* **Problem to work on**
If a line in the entries below includes "letI", show that line.

Saved data entries:
####

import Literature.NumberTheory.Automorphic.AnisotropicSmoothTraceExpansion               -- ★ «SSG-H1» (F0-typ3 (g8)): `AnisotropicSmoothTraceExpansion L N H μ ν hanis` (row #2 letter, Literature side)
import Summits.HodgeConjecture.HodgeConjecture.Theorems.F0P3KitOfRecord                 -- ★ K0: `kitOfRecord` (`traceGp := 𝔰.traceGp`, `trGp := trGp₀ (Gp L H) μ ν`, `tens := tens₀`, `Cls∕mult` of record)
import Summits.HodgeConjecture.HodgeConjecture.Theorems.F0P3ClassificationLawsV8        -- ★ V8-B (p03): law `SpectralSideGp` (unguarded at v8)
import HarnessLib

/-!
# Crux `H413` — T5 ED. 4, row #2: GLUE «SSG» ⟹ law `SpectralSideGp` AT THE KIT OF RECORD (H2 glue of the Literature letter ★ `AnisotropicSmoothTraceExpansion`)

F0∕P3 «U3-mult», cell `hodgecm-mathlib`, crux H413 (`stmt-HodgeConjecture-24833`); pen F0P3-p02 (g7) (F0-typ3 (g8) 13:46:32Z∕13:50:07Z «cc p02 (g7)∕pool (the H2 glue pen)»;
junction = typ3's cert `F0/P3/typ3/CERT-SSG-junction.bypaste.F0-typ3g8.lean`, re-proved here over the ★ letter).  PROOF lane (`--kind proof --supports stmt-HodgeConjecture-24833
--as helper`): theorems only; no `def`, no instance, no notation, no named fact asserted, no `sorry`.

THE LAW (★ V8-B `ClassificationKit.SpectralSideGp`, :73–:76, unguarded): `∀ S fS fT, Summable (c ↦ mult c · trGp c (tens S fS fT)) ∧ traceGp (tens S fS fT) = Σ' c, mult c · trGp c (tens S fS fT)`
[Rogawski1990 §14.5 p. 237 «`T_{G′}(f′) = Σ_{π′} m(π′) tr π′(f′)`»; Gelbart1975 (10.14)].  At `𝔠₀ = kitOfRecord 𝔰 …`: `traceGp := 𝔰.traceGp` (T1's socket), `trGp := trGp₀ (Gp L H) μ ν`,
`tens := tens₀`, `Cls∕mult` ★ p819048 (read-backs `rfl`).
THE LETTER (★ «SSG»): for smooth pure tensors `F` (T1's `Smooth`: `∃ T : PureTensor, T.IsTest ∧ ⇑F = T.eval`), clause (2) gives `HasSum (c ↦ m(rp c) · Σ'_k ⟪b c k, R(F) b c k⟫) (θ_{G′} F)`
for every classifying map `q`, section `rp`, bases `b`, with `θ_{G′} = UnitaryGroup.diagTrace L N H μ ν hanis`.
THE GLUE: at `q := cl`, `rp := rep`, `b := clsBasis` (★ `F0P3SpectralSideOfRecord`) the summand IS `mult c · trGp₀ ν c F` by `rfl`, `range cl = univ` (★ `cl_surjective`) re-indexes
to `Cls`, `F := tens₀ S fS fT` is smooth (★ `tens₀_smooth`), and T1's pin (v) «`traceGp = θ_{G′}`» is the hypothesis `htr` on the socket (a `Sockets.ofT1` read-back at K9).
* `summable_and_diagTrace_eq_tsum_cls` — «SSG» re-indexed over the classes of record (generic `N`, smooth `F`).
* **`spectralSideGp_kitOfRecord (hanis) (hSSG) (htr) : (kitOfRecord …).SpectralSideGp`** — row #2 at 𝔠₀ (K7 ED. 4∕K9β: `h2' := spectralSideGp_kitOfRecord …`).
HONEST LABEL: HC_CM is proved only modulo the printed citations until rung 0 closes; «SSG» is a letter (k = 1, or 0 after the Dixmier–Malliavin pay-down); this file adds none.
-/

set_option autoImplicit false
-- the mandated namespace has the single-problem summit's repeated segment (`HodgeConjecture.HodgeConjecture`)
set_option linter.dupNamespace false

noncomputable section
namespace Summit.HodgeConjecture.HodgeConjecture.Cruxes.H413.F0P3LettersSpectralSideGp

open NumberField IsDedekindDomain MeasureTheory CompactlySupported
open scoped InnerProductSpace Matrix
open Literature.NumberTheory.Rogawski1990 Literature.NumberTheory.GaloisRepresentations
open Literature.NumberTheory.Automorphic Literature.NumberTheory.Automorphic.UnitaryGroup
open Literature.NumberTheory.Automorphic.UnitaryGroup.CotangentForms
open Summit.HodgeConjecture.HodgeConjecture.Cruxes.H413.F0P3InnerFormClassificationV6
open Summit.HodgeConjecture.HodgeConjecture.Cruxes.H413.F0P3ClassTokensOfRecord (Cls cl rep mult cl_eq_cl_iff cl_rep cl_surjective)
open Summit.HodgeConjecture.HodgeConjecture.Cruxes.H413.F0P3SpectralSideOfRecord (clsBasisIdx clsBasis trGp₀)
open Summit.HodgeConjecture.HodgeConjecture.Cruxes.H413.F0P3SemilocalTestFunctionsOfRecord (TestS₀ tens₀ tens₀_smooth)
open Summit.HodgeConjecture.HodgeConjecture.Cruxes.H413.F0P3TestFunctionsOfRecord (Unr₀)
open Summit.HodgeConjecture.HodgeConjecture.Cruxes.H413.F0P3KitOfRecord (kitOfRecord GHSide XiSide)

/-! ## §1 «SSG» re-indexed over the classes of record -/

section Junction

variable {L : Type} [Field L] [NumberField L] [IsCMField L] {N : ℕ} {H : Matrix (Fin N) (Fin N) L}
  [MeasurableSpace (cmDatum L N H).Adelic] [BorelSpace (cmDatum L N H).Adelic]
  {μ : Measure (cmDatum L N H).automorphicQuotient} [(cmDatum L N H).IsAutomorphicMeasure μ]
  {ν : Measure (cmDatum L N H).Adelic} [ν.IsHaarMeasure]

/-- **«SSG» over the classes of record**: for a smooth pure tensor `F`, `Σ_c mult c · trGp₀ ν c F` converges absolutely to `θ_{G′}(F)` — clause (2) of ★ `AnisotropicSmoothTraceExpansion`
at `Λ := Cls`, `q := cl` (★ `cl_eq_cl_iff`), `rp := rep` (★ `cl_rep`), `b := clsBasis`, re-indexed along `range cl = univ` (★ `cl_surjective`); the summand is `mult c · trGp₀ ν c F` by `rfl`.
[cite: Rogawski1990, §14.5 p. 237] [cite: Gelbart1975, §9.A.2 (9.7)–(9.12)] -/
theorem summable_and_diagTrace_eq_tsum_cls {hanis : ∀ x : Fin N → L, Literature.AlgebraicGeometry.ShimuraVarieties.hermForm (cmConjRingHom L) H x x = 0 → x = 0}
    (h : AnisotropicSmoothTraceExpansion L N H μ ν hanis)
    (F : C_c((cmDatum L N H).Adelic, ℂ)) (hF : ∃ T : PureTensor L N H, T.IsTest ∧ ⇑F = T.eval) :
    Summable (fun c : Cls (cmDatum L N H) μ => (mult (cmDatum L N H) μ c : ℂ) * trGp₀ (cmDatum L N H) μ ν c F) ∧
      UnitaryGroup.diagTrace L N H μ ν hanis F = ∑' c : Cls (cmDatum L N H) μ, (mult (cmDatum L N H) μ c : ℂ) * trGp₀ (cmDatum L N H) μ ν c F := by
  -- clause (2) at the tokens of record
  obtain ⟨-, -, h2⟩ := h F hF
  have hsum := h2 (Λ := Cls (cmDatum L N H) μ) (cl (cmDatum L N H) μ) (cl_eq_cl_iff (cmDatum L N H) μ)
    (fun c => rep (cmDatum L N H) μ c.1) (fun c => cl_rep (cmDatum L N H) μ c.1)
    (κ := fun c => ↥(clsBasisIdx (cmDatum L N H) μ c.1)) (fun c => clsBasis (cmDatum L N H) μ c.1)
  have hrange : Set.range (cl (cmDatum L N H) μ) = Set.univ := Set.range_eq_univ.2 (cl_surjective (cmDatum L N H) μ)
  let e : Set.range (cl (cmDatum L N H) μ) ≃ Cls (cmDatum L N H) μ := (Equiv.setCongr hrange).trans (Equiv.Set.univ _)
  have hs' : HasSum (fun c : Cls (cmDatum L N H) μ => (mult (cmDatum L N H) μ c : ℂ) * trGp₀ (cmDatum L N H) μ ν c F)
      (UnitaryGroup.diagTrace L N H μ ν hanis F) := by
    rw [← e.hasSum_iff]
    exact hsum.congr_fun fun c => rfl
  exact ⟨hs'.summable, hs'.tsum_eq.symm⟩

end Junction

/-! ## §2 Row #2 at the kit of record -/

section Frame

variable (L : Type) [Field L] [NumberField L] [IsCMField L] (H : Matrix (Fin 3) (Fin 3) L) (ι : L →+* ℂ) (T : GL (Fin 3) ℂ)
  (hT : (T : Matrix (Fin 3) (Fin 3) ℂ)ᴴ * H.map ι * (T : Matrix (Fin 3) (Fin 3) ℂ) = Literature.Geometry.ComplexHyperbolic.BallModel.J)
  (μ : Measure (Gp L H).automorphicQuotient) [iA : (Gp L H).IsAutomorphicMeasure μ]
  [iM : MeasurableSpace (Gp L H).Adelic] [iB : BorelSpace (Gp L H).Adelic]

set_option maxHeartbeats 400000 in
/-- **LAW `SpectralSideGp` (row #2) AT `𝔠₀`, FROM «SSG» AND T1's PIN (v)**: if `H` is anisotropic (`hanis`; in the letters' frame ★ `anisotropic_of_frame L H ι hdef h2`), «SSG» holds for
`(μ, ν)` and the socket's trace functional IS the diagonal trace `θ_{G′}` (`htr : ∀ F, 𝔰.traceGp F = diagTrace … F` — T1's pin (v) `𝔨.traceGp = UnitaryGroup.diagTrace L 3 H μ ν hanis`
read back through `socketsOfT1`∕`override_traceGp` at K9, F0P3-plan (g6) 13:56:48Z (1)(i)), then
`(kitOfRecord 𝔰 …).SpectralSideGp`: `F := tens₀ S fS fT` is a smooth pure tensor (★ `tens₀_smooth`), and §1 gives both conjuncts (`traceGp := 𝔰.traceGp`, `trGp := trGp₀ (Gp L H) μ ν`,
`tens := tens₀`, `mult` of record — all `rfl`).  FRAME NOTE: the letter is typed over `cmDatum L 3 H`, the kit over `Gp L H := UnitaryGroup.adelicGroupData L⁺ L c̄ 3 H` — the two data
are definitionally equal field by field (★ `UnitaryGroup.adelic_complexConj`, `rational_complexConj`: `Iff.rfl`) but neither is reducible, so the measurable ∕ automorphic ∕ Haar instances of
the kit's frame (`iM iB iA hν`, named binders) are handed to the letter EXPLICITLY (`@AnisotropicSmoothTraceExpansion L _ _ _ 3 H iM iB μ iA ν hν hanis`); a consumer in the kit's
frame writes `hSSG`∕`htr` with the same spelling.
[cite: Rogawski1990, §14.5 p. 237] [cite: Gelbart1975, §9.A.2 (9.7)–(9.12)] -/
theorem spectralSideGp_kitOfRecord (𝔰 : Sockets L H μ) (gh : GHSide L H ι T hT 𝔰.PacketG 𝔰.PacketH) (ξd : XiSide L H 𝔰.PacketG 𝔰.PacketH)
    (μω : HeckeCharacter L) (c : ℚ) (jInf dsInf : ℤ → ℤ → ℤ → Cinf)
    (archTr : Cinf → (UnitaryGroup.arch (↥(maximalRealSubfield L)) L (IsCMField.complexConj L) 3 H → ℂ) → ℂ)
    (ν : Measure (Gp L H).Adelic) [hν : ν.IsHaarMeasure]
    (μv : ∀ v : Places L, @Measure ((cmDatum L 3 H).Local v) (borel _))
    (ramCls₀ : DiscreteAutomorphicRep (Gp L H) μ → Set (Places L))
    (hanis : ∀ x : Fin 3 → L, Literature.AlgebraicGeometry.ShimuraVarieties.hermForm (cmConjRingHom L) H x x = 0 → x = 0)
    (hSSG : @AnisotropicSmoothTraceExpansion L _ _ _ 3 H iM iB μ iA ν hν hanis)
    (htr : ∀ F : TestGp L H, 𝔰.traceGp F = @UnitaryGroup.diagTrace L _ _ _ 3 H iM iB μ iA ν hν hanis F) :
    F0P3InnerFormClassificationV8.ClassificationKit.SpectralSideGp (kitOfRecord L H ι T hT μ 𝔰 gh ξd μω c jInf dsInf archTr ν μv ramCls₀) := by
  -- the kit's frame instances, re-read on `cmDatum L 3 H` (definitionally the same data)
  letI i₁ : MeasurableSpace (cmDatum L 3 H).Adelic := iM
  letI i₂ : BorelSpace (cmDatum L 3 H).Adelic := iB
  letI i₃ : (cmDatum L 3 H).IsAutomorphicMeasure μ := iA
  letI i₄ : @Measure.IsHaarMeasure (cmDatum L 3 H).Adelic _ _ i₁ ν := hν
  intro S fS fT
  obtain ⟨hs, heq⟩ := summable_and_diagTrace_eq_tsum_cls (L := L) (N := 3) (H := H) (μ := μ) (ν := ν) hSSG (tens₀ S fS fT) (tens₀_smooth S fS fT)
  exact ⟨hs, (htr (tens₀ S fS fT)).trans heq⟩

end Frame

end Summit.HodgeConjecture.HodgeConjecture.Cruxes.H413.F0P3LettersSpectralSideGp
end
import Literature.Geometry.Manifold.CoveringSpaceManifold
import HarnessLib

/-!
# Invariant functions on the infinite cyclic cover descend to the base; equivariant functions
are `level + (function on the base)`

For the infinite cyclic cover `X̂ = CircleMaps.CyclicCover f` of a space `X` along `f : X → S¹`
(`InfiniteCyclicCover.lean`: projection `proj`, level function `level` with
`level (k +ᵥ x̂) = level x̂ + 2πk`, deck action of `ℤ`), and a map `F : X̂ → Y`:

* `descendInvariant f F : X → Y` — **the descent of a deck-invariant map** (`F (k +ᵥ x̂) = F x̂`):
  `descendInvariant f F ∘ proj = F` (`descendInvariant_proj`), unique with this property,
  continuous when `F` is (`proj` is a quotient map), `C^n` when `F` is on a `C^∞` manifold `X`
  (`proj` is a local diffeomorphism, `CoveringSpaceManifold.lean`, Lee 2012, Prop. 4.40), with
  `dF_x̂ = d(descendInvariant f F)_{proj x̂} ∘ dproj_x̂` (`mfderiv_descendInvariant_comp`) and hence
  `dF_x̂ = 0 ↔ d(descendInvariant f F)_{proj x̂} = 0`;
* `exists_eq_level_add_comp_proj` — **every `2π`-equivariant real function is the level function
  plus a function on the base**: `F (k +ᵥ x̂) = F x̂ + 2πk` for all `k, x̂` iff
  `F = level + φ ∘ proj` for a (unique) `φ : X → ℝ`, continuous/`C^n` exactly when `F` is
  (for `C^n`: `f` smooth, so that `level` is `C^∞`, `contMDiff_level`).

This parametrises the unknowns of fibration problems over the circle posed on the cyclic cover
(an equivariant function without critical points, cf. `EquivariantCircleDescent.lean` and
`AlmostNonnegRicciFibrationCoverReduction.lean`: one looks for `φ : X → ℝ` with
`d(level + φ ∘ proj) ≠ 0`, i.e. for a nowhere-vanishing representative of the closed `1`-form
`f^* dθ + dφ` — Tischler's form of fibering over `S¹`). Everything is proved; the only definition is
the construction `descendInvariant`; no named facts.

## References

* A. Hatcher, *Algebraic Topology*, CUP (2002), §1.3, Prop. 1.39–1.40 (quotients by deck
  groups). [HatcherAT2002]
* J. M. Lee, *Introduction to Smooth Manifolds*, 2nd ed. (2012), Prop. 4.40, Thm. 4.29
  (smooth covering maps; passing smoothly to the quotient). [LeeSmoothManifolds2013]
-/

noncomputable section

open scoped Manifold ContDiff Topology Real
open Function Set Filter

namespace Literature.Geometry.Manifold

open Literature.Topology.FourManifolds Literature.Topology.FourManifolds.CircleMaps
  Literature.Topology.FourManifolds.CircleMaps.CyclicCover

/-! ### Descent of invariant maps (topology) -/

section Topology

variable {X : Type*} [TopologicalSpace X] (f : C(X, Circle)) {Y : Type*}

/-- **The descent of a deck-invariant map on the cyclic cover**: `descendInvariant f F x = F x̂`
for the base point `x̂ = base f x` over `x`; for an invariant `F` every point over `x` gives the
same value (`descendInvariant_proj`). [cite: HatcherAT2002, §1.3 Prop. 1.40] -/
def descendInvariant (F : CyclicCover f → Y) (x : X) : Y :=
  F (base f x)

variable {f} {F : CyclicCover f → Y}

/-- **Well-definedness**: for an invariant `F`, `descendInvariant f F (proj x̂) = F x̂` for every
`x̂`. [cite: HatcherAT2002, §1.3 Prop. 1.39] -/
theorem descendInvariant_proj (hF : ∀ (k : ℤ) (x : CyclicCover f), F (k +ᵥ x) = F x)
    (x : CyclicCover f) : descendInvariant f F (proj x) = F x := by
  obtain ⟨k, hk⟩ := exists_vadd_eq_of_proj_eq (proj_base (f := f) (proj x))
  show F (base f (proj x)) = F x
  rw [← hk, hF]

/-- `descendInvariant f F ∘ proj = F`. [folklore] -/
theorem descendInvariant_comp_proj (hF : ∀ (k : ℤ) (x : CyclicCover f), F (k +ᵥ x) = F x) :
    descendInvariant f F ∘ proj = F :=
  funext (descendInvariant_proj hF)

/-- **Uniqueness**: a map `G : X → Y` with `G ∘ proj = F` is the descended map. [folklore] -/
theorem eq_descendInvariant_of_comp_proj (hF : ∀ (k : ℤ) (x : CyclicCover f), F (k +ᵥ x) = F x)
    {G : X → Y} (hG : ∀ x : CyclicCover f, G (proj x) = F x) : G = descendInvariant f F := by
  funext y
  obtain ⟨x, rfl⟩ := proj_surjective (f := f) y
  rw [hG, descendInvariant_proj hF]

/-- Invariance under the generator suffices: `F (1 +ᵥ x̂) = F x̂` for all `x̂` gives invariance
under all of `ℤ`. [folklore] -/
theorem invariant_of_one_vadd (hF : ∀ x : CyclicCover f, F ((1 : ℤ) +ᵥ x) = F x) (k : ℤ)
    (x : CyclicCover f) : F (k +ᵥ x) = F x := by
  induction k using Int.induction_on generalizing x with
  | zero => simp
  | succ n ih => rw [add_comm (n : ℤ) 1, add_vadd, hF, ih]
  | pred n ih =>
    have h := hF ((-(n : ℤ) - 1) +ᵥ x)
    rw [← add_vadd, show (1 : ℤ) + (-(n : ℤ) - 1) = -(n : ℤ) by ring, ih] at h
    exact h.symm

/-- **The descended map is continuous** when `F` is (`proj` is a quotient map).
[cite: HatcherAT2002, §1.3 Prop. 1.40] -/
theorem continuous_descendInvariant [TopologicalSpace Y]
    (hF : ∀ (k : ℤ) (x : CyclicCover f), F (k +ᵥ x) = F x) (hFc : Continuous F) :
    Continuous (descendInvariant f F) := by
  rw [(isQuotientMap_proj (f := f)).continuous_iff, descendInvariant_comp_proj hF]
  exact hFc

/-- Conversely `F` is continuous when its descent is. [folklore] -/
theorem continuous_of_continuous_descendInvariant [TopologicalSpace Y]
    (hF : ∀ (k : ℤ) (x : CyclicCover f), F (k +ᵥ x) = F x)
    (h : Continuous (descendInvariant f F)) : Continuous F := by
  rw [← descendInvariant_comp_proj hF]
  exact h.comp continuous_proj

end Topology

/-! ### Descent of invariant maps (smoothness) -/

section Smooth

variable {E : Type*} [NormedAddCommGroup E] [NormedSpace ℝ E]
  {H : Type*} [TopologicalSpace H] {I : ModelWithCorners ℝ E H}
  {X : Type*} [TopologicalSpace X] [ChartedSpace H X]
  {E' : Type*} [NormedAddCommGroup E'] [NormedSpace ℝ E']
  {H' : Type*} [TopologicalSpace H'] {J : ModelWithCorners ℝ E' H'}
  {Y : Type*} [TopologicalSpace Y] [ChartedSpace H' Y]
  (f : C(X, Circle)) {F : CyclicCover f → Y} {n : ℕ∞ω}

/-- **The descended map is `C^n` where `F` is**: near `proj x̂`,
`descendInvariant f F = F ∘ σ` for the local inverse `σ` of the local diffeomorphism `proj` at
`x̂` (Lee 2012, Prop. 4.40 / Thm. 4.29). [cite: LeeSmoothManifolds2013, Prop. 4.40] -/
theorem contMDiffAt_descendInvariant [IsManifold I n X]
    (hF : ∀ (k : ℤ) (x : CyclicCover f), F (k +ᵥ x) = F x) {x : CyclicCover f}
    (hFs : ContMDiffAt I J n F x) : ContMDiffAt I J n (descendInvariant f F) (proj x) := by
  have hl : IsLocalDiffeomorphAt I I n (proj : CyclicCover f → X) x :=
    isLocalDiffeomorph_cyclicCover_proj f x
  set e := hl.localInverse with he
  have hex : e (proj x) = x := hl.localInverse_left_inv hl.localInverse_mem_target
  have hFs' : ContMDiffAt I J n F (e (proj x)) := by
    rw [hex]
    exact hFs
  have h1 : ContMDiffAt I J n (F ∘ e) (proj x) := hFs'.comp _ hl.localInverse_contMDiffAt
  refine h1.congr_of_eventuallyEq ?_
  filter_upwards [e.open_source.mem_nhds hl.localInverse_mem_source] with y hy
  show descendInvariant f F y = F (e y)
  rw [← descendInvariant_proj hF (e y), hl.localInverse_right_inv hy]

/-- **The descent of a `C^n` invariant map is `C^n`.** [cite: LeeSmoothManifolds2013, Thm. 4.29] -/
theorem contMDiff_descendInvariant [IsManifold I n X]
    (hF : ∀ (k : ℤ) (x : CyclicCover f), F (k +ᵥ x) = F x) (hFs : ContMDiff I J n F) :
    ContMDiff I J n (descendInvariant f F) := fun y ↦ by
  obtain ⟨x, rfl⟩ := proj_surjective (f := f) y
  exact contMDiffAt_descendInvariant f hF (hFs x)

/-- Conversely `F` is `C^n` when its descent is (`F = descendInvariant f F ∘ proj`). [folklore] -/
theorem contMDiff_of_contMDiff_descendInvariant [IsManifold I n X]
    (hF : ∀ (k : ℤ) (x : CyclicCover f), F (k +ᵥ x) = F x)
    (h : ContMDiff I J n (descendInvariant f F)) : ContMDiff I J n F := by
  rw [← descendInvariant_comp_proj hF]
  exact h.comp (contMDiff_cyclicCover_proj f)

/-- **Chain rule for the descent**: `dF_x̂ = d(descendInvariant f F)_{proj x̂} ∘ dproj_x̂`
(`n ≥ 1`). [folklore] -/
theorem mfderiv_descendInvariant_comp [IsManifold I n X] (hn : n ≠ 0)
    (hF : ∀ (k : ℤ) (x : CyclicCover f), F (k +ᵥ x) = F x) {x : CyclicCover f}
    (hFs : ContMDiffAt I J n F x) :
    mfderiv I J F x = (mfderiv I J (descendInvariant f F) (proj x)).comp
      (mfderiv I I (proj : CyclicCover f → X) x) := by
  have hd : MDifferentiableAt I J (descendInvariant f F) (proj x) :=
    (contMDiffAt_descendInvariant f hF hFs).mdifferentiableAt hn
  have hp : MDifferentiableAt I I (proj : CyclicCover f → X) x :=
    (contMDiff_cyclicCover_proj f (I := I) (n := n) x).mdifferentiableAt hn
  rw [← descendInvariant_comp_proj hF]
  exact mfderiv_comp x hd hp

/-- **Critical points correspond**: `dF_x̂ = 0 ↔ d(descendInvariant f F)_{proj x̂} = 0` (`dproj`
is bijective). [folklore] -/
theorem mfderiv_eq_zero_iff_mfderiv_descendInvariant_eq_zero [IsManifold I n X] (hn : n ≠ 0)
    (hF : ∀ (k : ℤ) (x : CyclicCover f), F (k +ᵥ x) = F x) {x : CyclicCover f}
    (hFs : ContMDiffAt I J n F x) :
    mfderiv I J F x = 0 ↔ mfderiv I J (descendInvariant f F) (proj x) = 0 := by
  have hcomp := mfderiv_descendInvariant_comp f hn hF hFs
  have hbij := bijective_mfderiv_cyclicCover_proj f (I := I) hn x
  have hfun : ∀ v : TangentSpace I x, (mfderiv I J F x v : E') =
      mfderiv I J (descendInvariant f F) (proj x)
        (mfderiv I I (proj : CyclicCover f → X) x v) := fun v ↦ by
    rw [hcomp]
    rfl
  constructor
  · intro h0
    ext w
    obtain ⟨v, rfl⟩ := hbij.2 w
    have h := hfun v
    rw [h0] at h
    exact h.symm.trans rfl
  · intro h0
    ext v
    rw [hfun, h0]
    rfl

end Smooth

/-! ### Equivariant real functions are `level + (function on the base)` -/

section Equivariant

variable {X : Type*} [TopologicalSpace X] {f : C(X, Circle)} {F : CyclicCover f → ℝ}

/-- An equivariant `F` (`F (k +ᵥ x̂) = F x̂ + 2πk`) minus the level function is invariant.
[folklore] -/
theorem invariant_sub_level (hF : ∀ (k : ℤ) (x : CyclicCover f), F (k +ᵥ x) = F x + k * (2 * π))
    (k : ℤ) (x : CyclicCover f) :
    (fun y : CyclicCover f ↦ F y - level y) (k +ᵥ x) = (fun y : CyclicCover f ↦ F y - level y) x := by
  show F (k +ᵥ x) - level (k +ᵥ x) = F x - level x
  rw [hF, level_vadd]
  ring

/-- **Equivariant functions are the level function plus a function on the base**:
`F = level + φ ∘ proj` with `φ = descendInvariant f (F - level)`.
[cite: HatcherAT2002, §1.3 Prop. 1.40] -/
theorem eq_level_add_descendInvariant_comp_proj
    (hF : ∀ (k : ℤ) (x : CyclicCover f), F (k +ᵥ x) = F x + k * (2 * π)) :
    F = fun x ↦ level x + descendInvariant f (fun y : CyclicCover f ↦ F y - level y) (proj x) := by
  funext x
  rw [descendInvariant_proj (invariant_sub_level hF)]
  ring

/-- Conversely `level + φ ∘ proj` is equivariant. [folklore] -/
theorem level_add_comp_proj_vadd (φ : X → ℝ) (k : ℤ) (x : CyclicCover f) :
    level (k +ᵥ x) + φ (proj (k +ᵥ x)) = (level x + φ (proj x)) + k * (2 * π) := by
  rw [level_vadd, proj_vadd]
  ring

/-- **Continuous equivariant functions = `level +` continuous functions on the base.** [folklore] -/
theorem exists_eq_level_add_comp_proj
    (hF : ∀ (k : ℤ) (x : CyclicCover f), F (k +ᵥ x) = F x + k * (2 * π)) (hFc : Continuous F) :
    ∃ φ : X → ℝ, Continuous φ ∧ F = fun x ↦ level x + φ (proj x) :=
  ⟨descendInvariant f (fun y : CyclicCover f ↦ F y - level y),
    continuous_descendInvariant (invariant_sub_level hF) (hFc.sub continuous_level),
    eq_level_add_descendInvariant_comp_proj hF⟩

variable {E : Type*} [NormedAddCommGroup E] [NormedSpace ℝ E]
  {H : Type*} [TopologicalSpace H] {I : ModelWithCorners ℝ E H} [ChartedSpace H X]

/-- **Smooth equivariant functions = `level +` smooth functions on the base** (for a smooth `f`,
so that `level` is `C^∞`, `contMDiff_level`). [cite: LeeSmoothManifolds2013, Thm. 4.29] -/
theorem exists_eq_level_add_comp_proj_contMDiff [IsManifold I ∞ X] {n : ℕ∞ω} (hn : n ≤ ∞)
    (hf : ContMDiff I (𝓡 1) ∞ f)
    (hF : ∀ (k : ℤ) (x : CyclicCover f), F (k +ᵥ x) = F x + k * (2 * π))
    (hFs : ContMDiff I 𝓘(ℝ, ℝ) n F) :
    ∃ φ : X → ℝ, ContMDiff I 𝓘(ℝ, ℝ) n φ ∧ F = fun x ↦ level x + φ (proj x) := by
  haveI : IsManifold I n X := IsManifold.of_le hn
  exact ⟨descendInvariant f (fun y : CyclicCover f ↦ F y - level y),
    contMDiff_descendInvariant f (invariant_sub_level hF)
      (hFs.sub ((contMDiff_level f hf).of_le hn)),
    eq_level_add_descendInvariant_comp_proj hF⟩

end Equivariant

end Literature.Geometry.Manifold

####

* **Solution for this exercise**
  letI i₁ : MeasurableSpace (cmDatum L 3 H).Adelic := iM
  letI i₂ : BorelSpace (cmDatum L 3 H).Adelic := iB
  letI i₃ : (cmDatum L 3 H).IsAutomorphicMeasure μ := iA
  letI i₄ : @Measure.IsHaarMeasure (cmDatum L 3 H).Adelic _ _ i₁ ν := hν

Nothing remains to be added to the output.